Six Mauriciens arrivés ce matin de la Sierra Leone – pays où sévit l’épidémie d’Ébola – à l’aéroport SSRN par un vol d’Emirates ont été placés sous observation par les autorités sanitaires. Les médecins et les inspecteurs sanitaires étaient à Plaisance dans la matinée pour les accueillir et les soumettre aux vérifications d’usage.
Les six passagers devaient ensuite être conduits à l’hôpital de Souillac pour des analyses de sang en vue de détecter la présence du virus Ébola. Le Dr T. N. Nundlall, director of Health Services au ministère de la Santé et responsable du département de santé publique, a déclaré au Mauricien ce matin que le système de surveillance mis en place au ministère a été appliqué. « Nous avons fait un premier assessment de ces passagers, pour voir s’ils ont été exposés directement ou indirectement au virus Ébola dans le pays d’origine. Nous allons prendre leur température, et ensuite nous allons les conduire à l’hôpital de Souillac pour des analyses de sang. Nous attendrons ensuite les résultats », explique le Dr Nundlall. Il précise que le ministère de la Santé a déjà reçu des kits pour ces tests. Le directeur des services de Santé indique que même si les résultats des tests sont négatifs, le personnel sanitaire continuera à suivre ces passagers à leur domicile et prendra leur température matin et soir. Le Dr Nundlall fait ressortir que ces mesures font partie du plan de surveillance des voyageurs en provenance des pays à risques et ne doivent pas provoquer des réactions de stigmatisation à l’égard de ces derniers.
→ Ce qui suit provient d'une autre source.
import Literature.NumberTheory.GaloisRepresentations.GalLayerSystemFreePresentationVanishing
import Literature.Algebra.Homology.DiscreteRepCoindPresentation
import Literature.Algebra.Homology.DiscreteRepContinuous
import Literature.NumberTheory.GaloisRepresentations.AbsGaloisGroupCompact
import HarnessLib

/-!
# The canonical free presentation of a finite discrete Galois module at the layer cut out by its kernel

Topic `NumberTheory/GaloisRepresentations`; namespace `Literature.NumberTheory.GaloisRepresentations.FreePresentation`.
Definitions with bodies and theorems; no named fact, no instance, no `sorry`.  Sequel to
`GalLayerSystemFreePresentationVanishing` (`presLattice E₀ m = Inf ℤ[Γ/U_{E₀}]ᵐ`) and door-c4's
`DiscreteRepFreePresentation` (`freePresentation_shortExact`).

For a finite discrete Galois module `ρ` on `M` over a number field `K`:
* `kerOpenNormalSubgroup ρ` — the kernel `ker ρ ≤ Γ_K` is an OPEN normal subgroup (it contains an open normal subgroup
  fixing the finitely many elements of `M`, door-c4's `exists_openNormalSubgroup_forall_apply_eq`);
* `presentationLayer ρ = K̄^{ker ρ} = K(M)`, the finite Galois layer with `U_{K(M)} = ker ρ`
  (door-c5's dictionary `GalLayer.ofOpenNormalSubgroup`);
* `presentationComplex ρ : 0 → N₁ → presLattice (K(M)) |M| → M → 0`, door-c4's free presentation on ALL elements of
  `M` as generators, SHORT EXACT (`presentationComplex_shortExact`), with `X₂ = presLattice …` and
  `X₃ = ofDiscreteGaloisModule ρ` DEFINITIONALLY, and `U_{K(M)}` acting trivially on `N₁` (`presentationComplex_X₁_trivial`).
This is the presentation `S` fed to `middleExact_allPlaces_of_readout` (door-c6 g16 presentation road); the choice
`U₀ = ker ρ` is what makes the inertia bridge `HomDual.galUnr_le_stabilizer_of_isUnramifiedAt` applicable
(`ker ρ` fixes the index set `Fin m × Γ/U₀` of the permuted basis: `smul_eq_of_apply_eq_one`).

References: Milne, *Arithmetic Duality Theorems* I Lemma 1.9 (proof); Harari, *Galois Cohomology and Class Field Theory* §4.3.
-/

noncomputable section

open CategoryTheory CategoryTheory.Limits
open Field (absoluteGaloisGroup)
open Literature.Algebra.Homology Literature.Algebra.Homology.DiscreteRep

namespace Literature.NumberTheory.GaloisRepresentations

open IdeleClassBar

namespace FreePresentation

variable {K : Type} [Field K] [NumberField K]
variable {M : Type} [AddCommGroup M] [TopologicalSpace M] [DiscreteTopology M] [Finite M]
variable (ρ : DiscreteGaloisModule K M)

/-! ## §1 The kernel of a finite discrete Galois module is an open normal subgroup -/

/-- **`ker ρ ≤ Γ_K` as an open normal subgroup** (finite `M`: some open normal subgroup fixes `M` pointwise).
[cite: MilneADT2006, I Lemma 1.9 (proof)] [cite: Harari2020, §4.3, Remark 4.15] -/
def kerOpenNormalSubgroup : OpenNormalSubgroup (absoluteGaloisGroup K) where
  toSubgroup := ρ.toRepresentation.ker
  isOpen' := by
    haveI := absoluteGaloisGroup_compactSpace K
    haveI : TotallyDisconnectedSpace (absoluteGaloisGroup K) := inferInstance
    obtain ⟨U, hU⟩ := exists_openNormalSubgroup_forall_apply_eq (k := ℤ) (ofDiscreteGaloisModule ρ)
    refine Subgroup.isOpen_mono (H₁ := (U : Subgroup (absoluteGaloisGroup K))) (fun u hu => ?_)
      (LayerColimit.coe_isOpen U)
    exact (MonoidHom.mem_ker).2 (LinearMap.ext fun x => hU u hu x)

omit [NumberField K] in
/-- Membership: `γ ∈ ker ρ ↔ ρ γ = 1`. [cite: MilneADT2006, I Lemma 1.9 (proof)] -/
theorem mem_kerOpenNormalSubgroup_iff (γ : absoluteGaloisGroup K) :
    γ ∈ (kerOpenNormalSubgroup ρ : Subgroup (absoluteGaloisGroup K)) ↔ ρ.toRepresentation γ = 1 :=
  MonoidHom.mem_ker

omit [NumberField K] in
/-- `γ ∈ ker ρ` acts trivially on `M`. [cite: MilneADT2006, I Lemma 1.9 (proof)] -/
theorem apply_eq_of_mem_kerOpenNormalSubgroup {γ : absoluteGaloisGroup K}
    (hγ : γ ∈ (kerOpenNormalSubgroup ρ : Subgroup (absoluteGaloisGroup K))) (x : M) : ρ γ x = x := by
  have h := LinearMap.congr_fun ((mem_kerOpenNormalSubgroup_iff ρ γ).1 hγ) x
  exact h

/-! ## §2 The layer `K(M) = K̄^{ker ρ}` -/

/-- **The splitting layer `K(M) = K̄^{ker ρ}` of `ρ`** (a finite Galois layer with `U_{K(M)} = ker ρ`).
[cite: MilneADT2006, I Lemma 1.9 (proof)] -/
def presentationLayer : GalLayer K := GalLayer.ofOpenNormalSubgroup (kerOpenNormalSubgroup ρ)

/-- `U_{K(M)} = ker ρ`. [cite: MilneADT2006, I Lemma 1.9 (proof)] -/
@[simp] theorem presentationLayer_openNormalSubgroup :
    (presentationLayer ρ).openNormalSubgroup = kerOpenNormalSubgroup ρ :=
  GalLayer.openNormalSubgroup_ofOpenNormalSubgroup _

/-- Membership: `γ ∈ U_{K(M)} ↔ ρ γ = 1`. [cite: MilneADT2006, I Lemma 1.9 (proof)] -/
theorem mem_presentationLayer_iff (γ : absoluteGaloisGroup K) :
    γ ∈ ((presentationLayer ρ).openNormalSubgroup : Subgroup (absoluteGaloisGroup K)) ↔ ρ.toRepresentation γ = 1 := by
  rw [presentationLayer_openNormalSubgroup, mem_kerOpenNormalSubgroup_iff]

/-- `U_{K(M)}` acts trivially on `M`. [cite: MilneADT2006, I Lemma 1.9 (proof)] -/
theorem apply_eq_of_mem_presentationLayer {γ : absoluteGaloisGroup K}
    (hγ : γ ∈ ((presentationLayer ρ).openNormalSubgroup : Subgroup (absoluteGaloisGroup K))) (x : M) : ρ γ x = x :=
  apply_eq_of_mem_kerOpenNormalSubgroup ρ (by rwa [presentationLayer_openNormalSubgroup] at hγ) x

/-- **`ker ρ` fixes the cosets `Γ/U_{K(M)}`** (so it fixes the index set of the permuted basis of `presLattice`):
`ρ γ = 1 ⟹ γ · q = q`. [cite: MilneADT2006, I Lemma 1.9 (proof)] -/
theorem smul_eq_of_apply_eq_one {γ : absoluteGaloisGroup K} (hγ : ρ.toRepresentation γ = 1)
    (q : absoluteGaloisGroup K ⧸ ((presentationLayer ρ).openNormalSubgroup : Subgroup (absoluteGaloisGroup K))) :
    γ • q = q := by
  induction q using QuotientGroup.induction_on with
  | H τ =>
    rw [show γ • (QuotientGroup.mk τ : absoluteGaloisGroup K ⧸
        ((presentationLayer ρ).openNormalSubgroup : Subgroup (absoluteGaloisGroup K))) = QuotientGroup.mk (γ * τ) from rfl,
      QuotientGroup.eq, mul_inv_rev]
    exact Subgroup.Normal.conj_mem' inferInstance γ⁻¹ (inv_mem ((mem_presentationLayer_iff ρ γ).2 hγ)) τ

/-! ## §3 The presentation `0 → N₁ → presLattice (K(M)) |M| → M → 0` -/

/-- The rank of the presentation: the number of elements of `M`. [cite: MilneADT2006, I Lemma 1.9 (proof)] -/
def presentationRank (_ρ : DiscreteGaloisModule K M) : ℕ := Nat.card M

/-- **The generators: ALL elements of `M`**, as `U_{K(M)}`-invariants of `ofDiscreteGaloisModule ρ`.
[cite: MilneADT2006, I Lemma 1.9 (proof)] -/
def presentationGens :
    Fin (presentationRank ρ) →
      ((invariantsQuotFunctor ℤ ((presentationLayer ρ).openNormalSubgroup : Subgroup (absoluteGaloisGroup K))).obj
        (ofDiscreteGaloisModule ρ)).V :=
  fun i => ⟨(Nat.equivFinOfCardPos (α := M) (Nat.card_pos (α := M)).ne').symm i,
    (Representation.mem_invariants _ _).2 fun u => apply_eq_of_mem_presentationLayer ρ u.2 _⟩

/-- The generators span (every invariant is one of them). [cite: MilneADT2006, I Lemma 1.9 (proof)] -/
theorem span_presentationGens : Submodule.span ℤ (Set.range (presentationGens ρ)) = ⊤ := by
  rw [eq_top_iff]
  rintro ⟨x, hx⟩ -
  refine Submodule.subset_span ⟨Nat.equivFinOfCardPos (α := M) (Nat.card_pos (α := M)).ne' x, ?_⟩
  exact Subtype.ext (by simp [presentationGens])

/-- The surjection `presLattice (K(M)) |M| ⟶ M` of the presentation (door-c4's `freePresentationHom` on all elements).
[cite: MilneADT2006, I Lemma 1.9 (proof)] -/
def presentationHom : presLattice (presentationLayer ρ) (presentationRank ρ) ⟶ ofDiscreteGaloisModule ρ :=
  freePresentationHom ((presentationLayer ρ).openNormalSubgroup : Subgroup (absoluteGaloisGroup K))
    (LayerColimit.coe_isOpen (presentationLayer ρ).openNormalSubgroup) (ofDiscreteGaloisModule ρ) (presentationGens ρ)

/-- **The presentation complex `0 → N₁ → presLattice (K(M)) |M| → M → 0`** (`N₁ = ker`). [cite: MilneADT2006, I Lemma 1.9 (proof)] -/
def presentationComplex : ShortComplex (DiscreteRepCat ℤ (absoluteGaloisGroup K)) :=
  ShortComplex.mk (kernel.ι (presentationHom ρ)) (presentationHom ρ) (kernel.condition _)

/-- `X₂` of the presentation is `presLattice (K(M)) |M|` (definitionally). [cite: MilneADT2006, I Lemma 1.9 (proof)] -/
theorem presentationComplex_X₂ :
    (presentationComplex ρ).X₂ = presLattice (presentationLayer ρ) (presentationRank ρ) := rfl

/-- `X₃` of the presentation is `ofDiscreteGaloisModule ρ` (definitionally). [cite: MilneADT2006, I Lemma 1.9 (proof)] -/
theorem presentationComplex_X₃ : (presentationComplex ρ).X₃ = ofDiscreteGaloisModule ρ := rfl

/-- `g` of the presentation is `presentationHom` (definitionally). [cite: MilneADT2006, I Lemma 1.9 (proof)] -/
theorem presentationComplex_g : (presentationComplex ρ).g = presentationHom ρ := rfl

/-- **The presentation is short exact.** [cite: MilneADT2006, I Lemma 1.9 (proof)] -/
theorem presentationComplex_shortExact : (presentationComplex ρ).ShortExact :=
  freePresentation_shortExact ((presentationLayer ρ).openNormalSubgroup : Subgroup (absoluteGaloisGroup K))
    (LayerColimit.coe_isOpen (presentationLayer ρ).openNormalSubgroup) (ofDiscreteGaloisModule ρ) (presentationGens ρ)
    (span_presentationGens ρ) (fun _ hu x => apply_eq_of_mem_presentationLayer ρ hu x)

/-- `S.f = kernel.ι` is injective on vectors. [cite: MilneADT2006, I Lemma 1.9 (proof)] -/
theorem presentationComplex_f_injective : Function.Injective (presentationComplex ρ).f.hom.hom :=
  (Rep.mono_iff_injective ((DiscreteRep.ι ℤ (absoluteGaloisGroup K)).map (presentationComplex ρ).f)).1
    (by
      haveI := (presentationComplex_shortExact ρ).mono_f
      infer_instance)

/-- **`U_{K(M)} = ker ρ` acts trivially on the kernel `N₁`** (a subobject of the `U_{K(M)}`-trivial `presLattice`).
[cite: MilneADT2006, I Lemma 1.9 (proof)] -/
theorem presentationComplex_X₁_trivial :
    ∀ σ ∈ (presentationLayer ρ).openNormalSubgroup, ∀ x : (presentationComplex ρ).X₁.obj.V,
      (presentationComplex ρ).X₁.obj.ρ σ x = x := fun σ hσ x => by
  apply presentationComplex_f_injective ρ
  rw [Rep.hom_comm_apply]
  exact trivialOn_presLattice (presentationLayer ρ) (presentationRank ρ) σ hσ _

/-- `U_{K(M)}` acts trivially on `X₃ = M`. [cite: MilneADT2006, I Lemma 1.9 (proof)] -/
theorem presentationComplex_X₃_trivial :
    ∀ σ ∈ (presentationLayer ρ).openNormalSubgroup, ∀ x : (presentationComplex ρ).X₃.obj.V,
      (presentationComplex ρ).X₃.obj.ρ σ x = x := fun _ hσ x =>
  apply_eq_of_mem_presentationLayer ρ hσ x

end FreePresentation

end Literature.NumberTheory.GaloisRepresentations

end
La Sierra Leone fait partie des pays les plus durement touchés par l’épidémie d’Ébola, au point qu’Air France a suspendu jeudi dernier ses vols vers ce pays de l’Afrique de l’Ouest. Selon le dernier bilan de l’Organisation mondiale de la santé (OMS) il y a eu 1 552 morts depuis le début de l’épidémie dans cette région et 3 069 personnes ont été contaminées.
Le directeur des Centres américains de Contrôle et de Prévention des maladies a lors d’un déplacement dans la zone endémique au Liberia déclaré à CNN que « tous les jours cette épidémie s’étend, accroissant le risque de se propager dans un autre pays ». Il a fait appel à une mobilisation internationale.